When it comes to borrowing money, you can buy a home and still have some degree of fiscal flexibility, as long as you choose the right kind of loan. Traditional mortgages require the borrower to pay a portion of the principal and the interest at a fixed, monthly rate, but you can have the financial freedom and enjoy the other benefits of interest only loans, which require the borrower to pay on the interest at a fixed monthly rate for a number of years.
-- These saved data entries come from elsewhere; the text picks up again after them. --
import Literature.MathematicalPhysics.QuantumLattice.LTQO
import Literature.MathematicalPhysics.QuantumLattice.LatticeToriProofs
import HarnessLib

/-!
# Torus geometry for the Michalakis–Zwolak decomposition: half-side balls and ball counting

Top-down layer (seat B) of the formalisation of the Michalakis–Zwolak stability theorem
(hubbard.S19, `Literature.MathematicalPhysics.QuantumLattice.michalakis_zwolak`), companion of
`StabilityLocalDecompositionProofs`. Two pieces of lattice bookkeeping on the decorated torus
`(ℤ/Lℤ)^d × κ` with the balls `cellBall x r = torusBall x r ×ˢ univ` of `LTQO.lean`:

* the periodic sup-distance is at most `L / 2` (`torusDist_le_half`), so every ball of radius
  `≥ L / 2` is the whole torus (`cellBall_eq_univ_of_half_le`): in the chain of local ground-state
  projections `P_{b_u(j)}` all layers `P_{b_u(j)} − P_{b_u(j+1)}` with `2j ≥ L` vanish, and the
  non-trivial layers all lie in the non-wrapping range `2j < L` of `HasLTQO`;
* **ball counting**: `#{u | torusDist u y ≤ r} ≤ (2r + 1)^d` (`card_filter_torusDist_le_le`,
  coordinatewise via `card_filter_cyclicAbs_le_le` of `LatticeToriProofs`), hence a nonempty
  region `Z` lies in at most `(2r + 1)^d` balls `cellBall u r` (`card_filter_subset_cellBall_le`)
  — the multiplicity `C_d r^d` ("the number of balls of radius `r` containing `b_u(1)`") in the
  counting step of MZ13 Proposition 2 (arXiv:1109.1588 p. 14, display (bnd:color)).

No definitions, no named facts (theorems only).
-/

noncomputable section

open Finset

namespace Literature.MathematicalPhysics.QuantumLattice

open Literature.Probability.LatticeModels

section Half

variable {d L : ℕ} [NeZero L]

/-- The cyclic absolute value on `ZMod L` is at most `L / 2` (`min (v, L − v) ≤ (v + (L − v))/2`).
[folklore] -/
theorem cyclicAbs_le_half (z : ZMod L) : min z.val (L - z.val) ≤ L / 2 := by
  have hz : z.val < L := ZMod.val_lt z
  rcases le_total z.val (L - z.val) with h | h
  · rw [min_eq_left h]; omega
  · rw [min_eq_right h]; omega

/-- **The torus distance is at most half the side**, `torusDist x y ≤ L / 2` on `(ℤ/Lℤ)^d`.
(Friedli–Velenik 2017, §3.1.) [folklore] -/
theorem torusDist_le_half (x y : TorusSite d L) : torusDist x y ≤ L / 2 := by
  unfold torusDist
  simp only [torusNorm]
  exact Finset.sup_le fun i _ => cyclicAbs_le_half _

variable {κ : Type*} [Fintype κ]

/-- **Balls of radius `≥ L / 2` are the whole decorated torus.** [folklore] -/
theorem cellBall_eq_univ_of_half_le (x : TorusSite d L) {j : ℕ} (h : L / 2 ≤ j) :
    (cellBall x j : Finset (TorusSite d L × κ)) = univ := by
  ext y
  simp only [mem_cellBall_iff, mem_univ, iff_true]
  exact (torusDist_le_half x y.1).trans h

/-- Balls with `2j ≥ L` are the whole decorated torus (`L / 2 ≤ j`). [folklore] -/
theorem cellBall_eq_univ_of_le_two_mul (x : TorusSite d L) {j : ℕ} (h : L ≤ 2 * j) :
    (cellBall x j : Finset (TorusSite d L × κ)) = univ :=
  cellBall_eq_univ_of_half_le x (by omega)

omit [NeZero L] in
/-- If `2q < L` then `2 (q + ((L − 1)/2 − q)) < L`: the radius `ℓ = (L − 1)/2 − q` is admissible in
`HasLTQO` for an observable supported in a ball of radius `q`. [folklore] -/
theorem two_mul_add_half_pred_sub_lt {q : ℕ} (h : 2 * q < L) : 2 * (q + ((L - 1) / 2 - q)) < L := by
  omega

end Half

/-! ### Ball counting -/

section Counting

variable {d L : ℕ} [NeZero L]

/-- **Ball counting on the cubic torus** `(ℤ/Lℤ)^d`: the closed ball `{u | torusDist u y ≤ r}` has
at most `(2r + 1)^d` sites (each coordinate of `u − y` has cyclic absolute value `≤ r`, at most
`2r + 1` choices, `card_filter_cyclicAbs_le_le`). [folklore] -/
theorem card_filter_torusDist_le_le (y : TorusSite d L) (r : ℕ) :
    (univ.filter fun u : TorusSite d L => torusDist u y ≤ r).card ≤ (2 * r + 1) ^ d := by
  classical
  set B : Finset (ZMod L) := univ.filter fun z : ZMod L => min z.val (L - z.val) ≤ r with hB
  have hBc : B.card ≤ 2 * r + 1 := card_filter_cyclicAbs_le_le r
  have hsub : ∀ u ∈ (univ.filter fun u : TorusSite d L => torusDist u y ≤ r),
      (u - y) ∈ Fintype.piFinset (fun _ : Fin d => B) := by
    intro u hu
    simp only [mem_filter, mem_univ, true_and] at hu
    unfold torusDist at hu
    simp only [torusNorm] at hu
    rw [Fintype.mem_piFinset]
    intro i
    simp only [hB, mem_filter, mem_univ, true_and]
    exact (Finset.le_sup (f := fun i => min ((u - y) i).val (L - ((u - y) i).val))
      (mem_univ i)).trans hu
  calc (univ.filter fun u : TorusSite d L => torusDist u y ≤ r).card
      ≤ (Fintype.piFinset (fun _ : Fin d => B)).card := by
        refine Finset.card_le_card_of_injOn (fun u => u - y) hsub ?_
        intro u _ v _ h
        simpa using h
    _ = ∏ _i : Fin d, B.card := Fintype.card_piFinset _
    _ ≤ ∏ _i : Fin d, (2 * r + 1) := Finset.prod_le_prod' fun i _ => hBc
    _ = (2 * r + 1) ^ d := by rw [prod_const, card_univ, Fintype.card_fin]

variable {κ : Type*} [Fintype κ] [DecidableEq κ]

/-- **A nonempty region lies in at most `(2r + 1)^d` balls of radius `r`**: if `z ∈ Z` then
`Z ⊆ cellBall u r` forces `torusDist u z.1 ≤ r`. This is the multiplicity bound in the counting
step `Σ_j H_j(r) ≤ C_d r^d H₀` of MZ13 Proposition 2 (arXiv:1109.1588 p. 14: "the number of balls
of radius `r` containing `b_u(1)` … which is exactly equal to `C_d r^d`").
[cite: MichalakisZwolakCMP2013, §6 proof of Prop. 2 (arXiv:1109.1588 p. 14)] -/
theorem card_filter_subset_cellBall_le {Z : Finset (TorusSite d L × κ)} (hZ : Z.Nonempty)
    (r : ℕ) :
    (univ.filter fun u : TorusSite d L => Z ⊆ (cellBall u r : Finset (TorusSite d L × κ))).card ≤
      (2 * r + 1) ^ d := by
  obtain ⟨z, hz⟩ := hZ
  refine (card_le_card ?_).trans (card_filter_torusDist_le_le z.1 r)
  intro u hu
  simp only [mem_filter, mem_univ, true_and] at hu ⊢
  exact mem_cellBall_iff.1 (hu hz)

/-- Variant of `card_filter_subset_cellBall_le` for a family of centres restricted to a subset
`S` of the Bravais sites. [cite: MichalakisZwolakCMP2013, §6 proof of Prop. 2 (arXiv:1109.1588 p. 14)] -/
theorem card_filter_subset_cellBall_le' (S : Finset (TorusSite d L))
    {Z : Finset (TorusSite d L × κ)} (hZ : Z.Nonempty) (r : ℕ) :
    (S.filter fun u : TorusSite d L => Z ⊆ (cellBall u r : Finset (TorusSite d L × κ))).card ≤
      (2 * r + 1) ^ d :=
  (card_le_card (filter_subset_filter _ (subset_univ S))).trans (card_filter_subset_cellBall_le hZ r)

end Counting

end Literature.MathematicalPhysics.QuantumLattice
You may be attracted to the benefits of interest only loans, but wonder if such a plan is right for you. Keep in mind that, at some point, you are going to have to start paying the principal, and benefits of interest only loans are best for those who feel confident that their income will substantially increase in a few years.
One of the benefits of interest only loans is that your monthly premiums will be comparatively low for a certain period of time. For instance, you could take out an interest only loan and pay the interest at a set rate for five years, and then start paying the principal as well as the interest beginning in the sixth year. From that point on, the benefits of interest only loans make them resemble regular loans, but you may have an option to adjust the amount of interest you will pay. A payday loan may be another loan to consider instead of interest only loans.
Who can best utilize the benefits of interest only loans? These loans are a popular choice among individuals with a high net worth and who do not want to tie up their equity in a mortgage. Freedom from paying the principle allows them to invest their money elsewhere. Medical and Law students who expect to be making a generous income in a few years’ time enjoy the benefits of interest only loans. These loans are also a good choice for short-term homeowners and real estate investors.